CB&B 647b / BIS 645b / GENE 645b, Statistical Methods in Human Genetics Hongyu Zhao
Probability modeling and statistical methodology for the analysis of human genetics data are presented. Topics include population genetics, single locus and polygenic inheritance, linkage analysis, quantitative trait analysis, association analysis, haplotype analysis, population structure, whole genome genotyping platforms, copy number variation, pathway analysis, and genetic risk prediction models. Prerequisites: genetics; BIS 505; S&DS 541 or equivalent; or permission of the instructor.
CB&B 711a and CB&B 712b and CB&B 713b, Lab Rotations Hongyu Zhou
Three 2.5–3-month research rotations in faculty laboratories are required during the first year of graduate study. These rotations are arranged by each student with individual faculty members.
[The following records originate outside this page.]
import Mathlib
import Literature.MathematicalPhysics.QuantumFieldTheory.Balaban1983to89.B5Hk165PolarZd

/-!
# Bałaban [B5] p.29, scalar, whole lattice `ℤ^d`: `H_k` and `Δ_k` COMMUTE WITH UNIT-LATTICE TRANSLATIONS —
# `H(p + (n+1)z, y + z) = H(p, y)`, `(Q'G'Q'*)⁻¹(y₁ + z, y₂ + z) = (Q'G'Q'*)⁻¹(y₁, y₂)`: the scalar `Δ_k` is a
# convolution kernel (the structural prerequisite of the momentum representation (1.66))

**Source (verbatim; the quotation LOCATES the statement — nothing printed is used as a hypothesis).**
[B5] = T. Bałaban, *Propagators and renormalization transformations for lattice gauge theories. I*, Commun. Math.
Phys. **95** (1984) 17–40 [`Balaban1984PropagatorsI`], p. 29 [PDF 13]: «The action Δ_k is thus defined by
⟨B, Δ_kB⟩ = ⟨∂H_kB, ∂H_kB⟩. (1.65) Using formulas (1.60) or (1.63) we obtain the following expression
⟨B, Δ_kB⟩ = ½ Σ_{μ,ν} ⟨(∂¹_μB_ν − ∂¹_νB_μ), […] (∂¹_μB_ν − ∂¹_νB_μ)⟩ = ⟨∂₁B, σ_k∂₁B⟩ = ½ Σ_{μ,ν} (2π)^{−d} ∫dp′ […]
|(∂₁B)~_{μν}(p′)|². (1.66) The function under the integral is bounded from below and above by positive constants
γ₀, γ₁ dependent on d only […]» (the bracketed ellipses elide the printed multiplier; it is not used here).  A
momentum-space representation of `⟨B, Δ_kB⟩` presupposes that `Δ_k` commutes with the translations of the unit
lattice; this file proves that prerequisite, kernel-explicitly, for the scalar whole-lattice objects of this
seat's nodes 5–10.  The formula (1.66) itself is NOT derived.

**What is proved here (zero `sorry`; every `d`, every block side `n + 1 ≥ 1`, every `a > 0`).**  Objects: sites
`X d = ℤ^d`, blocks `B n y` (side `n + 1`, unit-lattice label `y`), the scalar `H = kerH` and
`(Q'G'Q'*)⁻¹ = Kinv` (node 5), the weak Euler–Lagrange class `WeakEL` and the uniqueness theorem `col_eq_kerH`
(node 6), the Dirichlet pairing `energy₂` and the Gram reading `energy₂_kerH_col_eq` of the action kernel
`actionKer = Kinv − a·δ` (nodes 8, 10).  `bshift n z = (n+1)·z` is the site translation induced by the
unit-lattice translation `z`.
* §1 [folklore] `chart_add` / `sum_B_add` (the block of `y + z` is the block of `y` shifted by `(n+1)z`),
  `lapDir_add_right` / `lapKer_add_right` (the Laplacian kernel is translation invariant).
* §2 **`weakEL_translate`** — the weak Euler–Lagrange class is invariant under block-lattice shifts (shift the
  test function back).
* §3 **`kerH_translate` — `H(p + (n+1)z, y + z) = H(p, y)`** (node 6's uniqueness `col_eq_kerH`: the shifted column
  is square-summable, has the right block sums, and is a weak solution); `kerH_eq_col_zero`:
  `H(p, y) = H(p − (n+1)y, 0)`.
* §4 `energy₂_translate` and **`actionKer_translate` / `Kinv_translate` — `(Q'G'Q'*)⁻¹(y₁ + z, y₂ + z) =
  (Q'G'Q'*)⁻¹(y₁, y₂)`** (node 10's Gram reading `Δ^{scalar}(y₁,y₂) = (n+1)^{2−d}⟨∇H(·,y₁), ∇H(·,y₂)⟩` and §3);
  `Kinv_eq_col_zero`: `(Q'G'Q'*)⁻¹(y₁, y₂) = (Q'G'Q'*)⁻¹(y₁ − y₂, 0)` — the scalar `Δ_k` IS a convolution kernel.

RELATION TO THE TREE (by name; nothing is imported from `Beta/`): on finite tori the β cell's typed operators are
translation-covariant by construction of the torus; on `ℤ^d` the inverse `Kinv` is an infinite-volume LIMIT of
finite-volume inverses over growing boxes (node 2, `B4Sect5Exhaustion.limInv`), which are NOT translation
invariant — the invariance is recovered here from UNIQUENESS (node 6), not from the construction.

HONEST SCOPE.  (i) SCALAR analogue (plain block means, no gauge condition); (ii) WHOLE lattice `ℤ^d`;
(iii) (1.66) (the explicit multiplier) and the right half of (1.67) are NOT derived — only the translation
covariance they presuppose; (iv) NOT summit progress — kernel discharge of the scalar infinite-volume column.

ABSOLUTE-RULE CENSUS: every theorem below is proved outright from the tree modules named above and Mathlib
(sorry-free; axioms `propext`, `Classical.choice`, `Quot.sound` only); no quoted statement is used as a hypothesis;
the only hypothesis of the headline theorems is `0 < a`.  Unit `b2b-balaban-pv23-g7` (surge node prover #23,
gen 7; journal claim B5-166-TRANSL-SCALAR-ZD).
-/

namespace Literature.MathematicalPhysics.QuantumFieldTheory.Balaban1983to89.B5Hk165TranslZd

open Finset Real Filter Topology
open B6QGQLower276 B6QGQDecay237 B5Hk103ScalarZd B5Hk103Unique B5Hk103Minimizer B5Hk165ActionZd
  B5Hk165PolarZd

noncomputable section

variable {d : ℕ}

/-! ## §1  Block-lattice translations [folklore] -/

/-- The site translation induced by the unit-lattice translation `z`: `bshift n z = (n+1)·z`. [folklore] -/
def bshift (n : ℕ) (z : X d) : X d := ((n + 1 : ℕ) : ℤ) • z

/-- The chart of the block `y + z` is the chart of `y` shifted by `(n+1)z`. [folklore] -/
theorem chart_add (n : ℕ) (y z : X d) (w : Fin d → Fin (n + 1)) :
    chart n (y + z) w = chart n y w + bshift n z := by
  funext ν
  simp only [chart, side, bshift, Pi.add_apply, Pi.smul_apply, smul_eq_mul]
  push_cast
  ring

/-- A sum over the block of `y + z` is the sum over the block of `y` of the summand shifted by `(n+1)z`.
[folklore] -/
theorem sum_B_add (n : ℕ) (y z : X d) (f : X d → ℝ) :
    ∑ p ∈ B n (y + z), f p = ∑ p ∈ B n y, f (p + bshift n z) := by
  rw [sum_B, sum_B]
  exact Finset.sum_congr rfl fun w _ => by rw [chart_add]

/-- The directional second-difference kernel is translation invariant. [folklore] -/
theorem lapDir_add_right (μ : Fin d) (p q v : X d) : lapDir μ (p + v) (q + v) = lapDir μ p q := by
  simp only [lapDir, add_right_comm p v (e μ), add_sub_right_comm p v (e μ), add_left_inj]

/-- The Laplacian kernel is translation invariant: `(−Δ)(p + v, q + v) = (−Δ)(p, q)`. [folklore] -/
theorem lapKer_add_right (p q v : X d) : lapKer (p + v) (q + v) = lapKer p q :=
  Finset.sum_congr rfl fun μ _ => lapDir_add_right μ p q v

/-! ## §2  The weak Euler–Lagrange class is invariant under block-lattice shifts [folklore] -/

/-- **If `D` is a weak solution (`WeakEL n D`), so is `p ↦ D(p + (n+1)z)`** — test it against the back-shifted
test field `A'(· − (n+1)z)`, which is again finitely supported with zero block means. [folklore] -/
theorem weakEL_translate {n : ℕ} {D : X d → ℝ} (hD : WeakEL n D) (z : X d) :
    WeakEL n fun p => D (p + bshift n z) := by
  classical
  intro S A' hS hQ
  show ∑' p, (∑ r ∈ S, ((n : ℝ) + 1) ^ 2 * lapKer p r * A' r) * D (p + bshift n z) = 0
  -- the back-shifted test field
  have hS'' : ∀ r ∉ S.image (· + bshift n z), A' (r - bshift n z) = 0 := by
    intro r hr
    apply hS
    intro h'
    exact hr (Finset.mem_image.2 ⟨r - bshift n z, h', sub_add_cancel r (bshift n z)⟩)
  have hQ'' : ∀ y'' : X d, ∑ r ∈ B n y'', A' (r - bshift n z) = 0 := by
    intro y''
    have h := sum_B_add n (y'' - z) z (fun r => A' (r - bshift n z))
    rw [sub_add_cancel] at h
    rw [h]
    simpa only [add_sub_cancel_right] using hQ (y'' - z)
  have h0 := hD (S.image (· + bshift n z)) (fun r => A' (r - bshift n z)) hS'' hQ''
  -- the test sum, re-indexed
  have key : ∀ p : X d, (∑ r ∈ S, ((n : ℝ) + 1) ^ 2 * lapKer p r * A' r) =
      ∑ r ∈ S.image (· + bshift n z),
        ((n : ℝ) + 1) ^ 2 * lapKer (p + bshift n z) r * A' (r - bshift n z) := by
    intro p
    rw [Finset.sum_image fun r _ r' _ h => add_left_injective (bshift n z) h]
    refine Finset.sum_congr rfl fun r _ => ?_
    rw [lapKer_add_right, add_sub_cancel_right]
  calc ∑' p, (∑ r ∈ S, ((n : ℝ) + 1) ^ 2 * lapKer p r * A' r) * D (p + bshift n z)
      = ∑' p, (∑ r ∈ S.image (· + bshift n z),
          ((n : ℝ) + 1) ^ 2 * lapKer (p + bshift n z) r * A' (r - bshift n z)) * D (p + bshift n z) :=
        tsum_congr fun p => by rw [key p]
    _ = ∑' q, (∑ r ∈ S.image (· + bshift n z),
          ((n : ℝ) + 1) ^ 2 * lapKer q r * A' (r - bshift n z)) * D q :=
        tsum_addRight (F := fun q => (∑ r ∈ S.image (· + bshift n z),
          ((n : ℝ) + 1) ^ 2 * lapKer q r * A' (r - bshift n z)) * D q) (bshift n z)
    _ = 0 := h0

/-! ## §3  `H` commutes with translations [print-located; proved outright] -/

/-- **`H(p + (n+1)z, y + z) = H(p, y)`** — the scalar `H = G'Q'*(Q'G'Q'*)⁻¹` on `ℤ^d` commutes with the
translations of the unit lattice (uniqueness, node 6: the shifted column is square-summable, has block sums
`(n+1)^d δ_{y'' y}`, and is a weak solution by §2). [cite: Balaban1984PropagatorsI, (1.66) p.29] -/
theorem kerH_translate (n : ℕ) {a : ℝ} (ha : 0 < a) (p y z : X d) :
    kerH n a (p + bshift n z) (y + z) = kerH n a p y := by
  classical
  refine col_eq_kerH n ha y (fun q => kerH n a (q + bshift n z) (y + z))
    (summable_sq_shift (summable_kerH_sq n ha (y + z)) (bshift n z)) (fun y'' => ?_)
    (weakEL_translate (weakEL_kerH_col n ha (y + z)) z) p
  show ∑ q ∈ B n y'', kerH n a (q + bshift n z) (y + z) = ((n : ℝ) + 1) ^ d * (if y'' = y then 1 else 0)
  rw [← sum_B_add n y'' z (fun q => kerH n a q (y + z)), sum_B_kerH n ha (y'' + z) (y + z)]
  simp only [add_left_inj]

/-- `H(p, y) = H(p − (n+1)y, 0)`: the kernel of `H` depends on `(p, y)` only through `p − (n+1)y`. [folklore] -/
theorem kerH_eq_col_zero (n : ℕ) {a : ℝ} (ha : 0 < a) (p y : X d) :
    kerH n a p y = kerH n a (p - bshift n y) 0 := by
  have h := kerH_translate n ha (p - bshift n y) 0 y
  rw [zero_add, sub_add_cancel] at h
  exact h

/-! ## §4  `(Q'G'Q'*)⁻¹` and `Δ_k^{scalar}` are convolution kernels [print-located; proved outright] -/

/-- The Dirichlet pairing is invariant under a common site translation. [folklore] -/
theorem energy₂_translate (A A' : X d → ℝ) (v : X d) :
    energy₂ (fun p => A (p + v)) (fun p => A' (p + v)) = energy₂ A A' := by
  unfold energy₂
  refine Finset.sum_congr rfl fun μ _ => ?_
  simp only [add_right_comm _ (e μ) v]
  exact tsum_addRight (F := fun p => (A p - A (p + e μ)) * (A' p - A' (p + e μ))) v

/-- **`Δ^{scalar}(y₁ + z, y₂ + z) = Δ^{scalar}(y₁, y₂)`**: the scalar action kernel is a convolution kernel on
`ℤ^d` (Gram reading of node 10 + `kerH_translate`). [cite: Balaban1984PropagatorsI, (1.66) p.29] -/
theorem actionKer_translate (n : ℕ) {a : ℝ} (ha : 0 < a) (y₁ y₂ z : X d) :
    actionKer n a (y₁ + z) (y₂ + z) = actionKer n a y₁ y₂ := by
  have h := energy₂_kerH_col_eq n ha (y₁ + z) (y₂ + z)
  have h0 := energy₂_kerH_col_eq n ha y₁ y₂
  have hcol : ∀ y : X d, (fun p => kerH n a p (y + z)) = fun p => kerH n a (p + -bshift n z) y := by
    intro y
    funext p
    have h1 := kerH_translate n ha (p + -bshift n z) y z
    rwa [neg_add_cancel_right] at h1
  rw [hcol y₁, hcol y₂,
    energy₂_translate (fun p => kerH n a p y₁) (fun p => kerH n a p y₂) (-bshift n z)] at h
  have hc : (0 : ℝ) < ((n : ℝ) + 1) ^ d := by positivity
  exact mul_left_cancel₀ hc.ne' (h.symm.trans h0)

/-- **`(Q'G'Q'*)⁻¹(y₁ + z, y₂ + z) = (Q'G'Q'*)⁻¹(y₁, y₂)`** on `ℤ^d`. [cite: Balaban1984PropagatorsI, (1.66) p.29] -/
theorem Kinv_translate (n : ℕ) {a : ℝ} (ha : 0 < a) (y₁ y₂ z : X d) :
    Kinv n a (y₁ + z) (y₂ + z) = Kinv n a y₁ y₂ := by
  have h := actionKer_translate n ha y₁ y₂ z
  unfold actionKer at h
  simp only [add_left_inj] at h
  linarith

/-- `(Q'G'Q'*)⁻¹(y₁, y₂) = (Q'G'Q'*)⁻¹(y₁ − y₂, 0)`: the inverse depends only on the difference. [folklore] -/
theorem Kinv_eq_col_zero (n : ℕ) {a : ℝ} (ha : 0 < a) (y₁ y₂ : X d) :
    Kinv n a y₁ y₂ = Kinv n a (y₁ - y₂) 0 := by
  have h := Kinv_translate n ha (y₁ - y₂) 0 y₂
  rw [zero_add, sub_add_cancel] at h
  exact h

/-- The coarse action form is translation invariant: shifting the field and its support box together does not
change `Σ B(y'')B(y)Δ^{scalar}(y'',y)`. [folklore] -/
theorem actionForm_translate (n : ℕ) {a : ℝ} (ha : 0 < a) (T : Finset (X d)) (Bf : X d → ℝ) (z : X d) :
    actionForm n a (T.image (· + z)) (fun y => Bf (y - z)) = actionForm n a T Bf := by
  classical
  unfold actionForm
  rw [Finset.sum_image fun y _ y' _ h => add_left_injective z h]
  refine Finset.sum_congr rfl fun y'' _ => ?_
  rw [Finset.sum_image fun y _ y' _ h => add_left_injective z h]
  refine Finset.sum_congr rfl fun y _ => ?_
  simp only [add_sub_cancel_right, actionKer_translate n ha]

end

end Literature.MathematicalPhysics.QuantumFieldTheory.Balaban1983to89.B5Hk165TranslZd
CB&B 740a, Clinical and Translational Informatics Richard Shiffman and Michael Krauthammer
The course provides an introduction to clinical and translational informatics. Topics include (1) overview of biomedical informatics, (2) design, function, and evaluation of clinical information systems, (3) clinical decision making and practice guidelines, (4) clinical decision support systems, (5) informatics support of clinical research, (6) privacy and confidentiality of clinical data, (7) standards, and (8) topics in translational bioinformatics. Permission of the instructor required.
CB&B 745b / AMTH 745b / CPSC 745b, Advanced Topics in Machine Learning and Data Mining Smita Krishnaswamy and Guy Wolf
An overview of advances in the past decade in machine learning and automatic data-mining approaches for dealing with the broad scope of modern data-analysis challenges, including deep learning, kernel methods, dictionary learning, and bag of words/features. This year, the focus is on a broad scope of biomedical data-analysis tasks, such as single-cell RNA sequencing, single-cell signaling and proteomic analysis, health care assessment, and medical diagnosis and treatment recommendations. The seminar is based on student presentations and discussions of recent prominent publications from leading journals and conferences in the field. Prerequisite: basic concepts in data analysis (e.g., CPSC 545 or 563) or permission of the instructor.
CB&B 750b, Core Topics in Biomedical Informatics Kei-Hoi Cheung and Cynthia Brandt
The course focuses on providing an introduction to common unifying themes that serve as the foundation for different areas of biomedical informatics, including clinical, neuro-, and genome informatics. The course is designed for students with significant computer experience and course work who plan to build databases and computational tools for use in biomedical research. Emphasis is on understanding basic principles underlying informatics approaches to interoperation among biomedical databases and software tools, standardized biomedical vocabularies and ontologies, biomedical natural language processing, modeling of biological systems, high-performance computation in biomedicine, and other related topics.
CB&B 752b / CPSC 752b / MB&B 752b / MCDB 752b, Biomedical Data Science: Mining and Modeling Mark Gerstein
Biomedical data science encompasses the analysis of gene sequences, macromolecular structures, and functional genomics data on a large scale. It represents a major practical application for modern techniques in data mining and simulation. Specific topics to be covered include sequence alignment, large-scale processing, next-generation sequencing data, comparative genomics, phylogenetics, biological database design, geometric analysis of protein structure, molecular-dynamics simulation, biological networks, normalization of microarray data, mining of functional genomics data sets, and machine-learning approaches to data integration. Prerequisites: biochemistry and calculus, or permission of the instructor.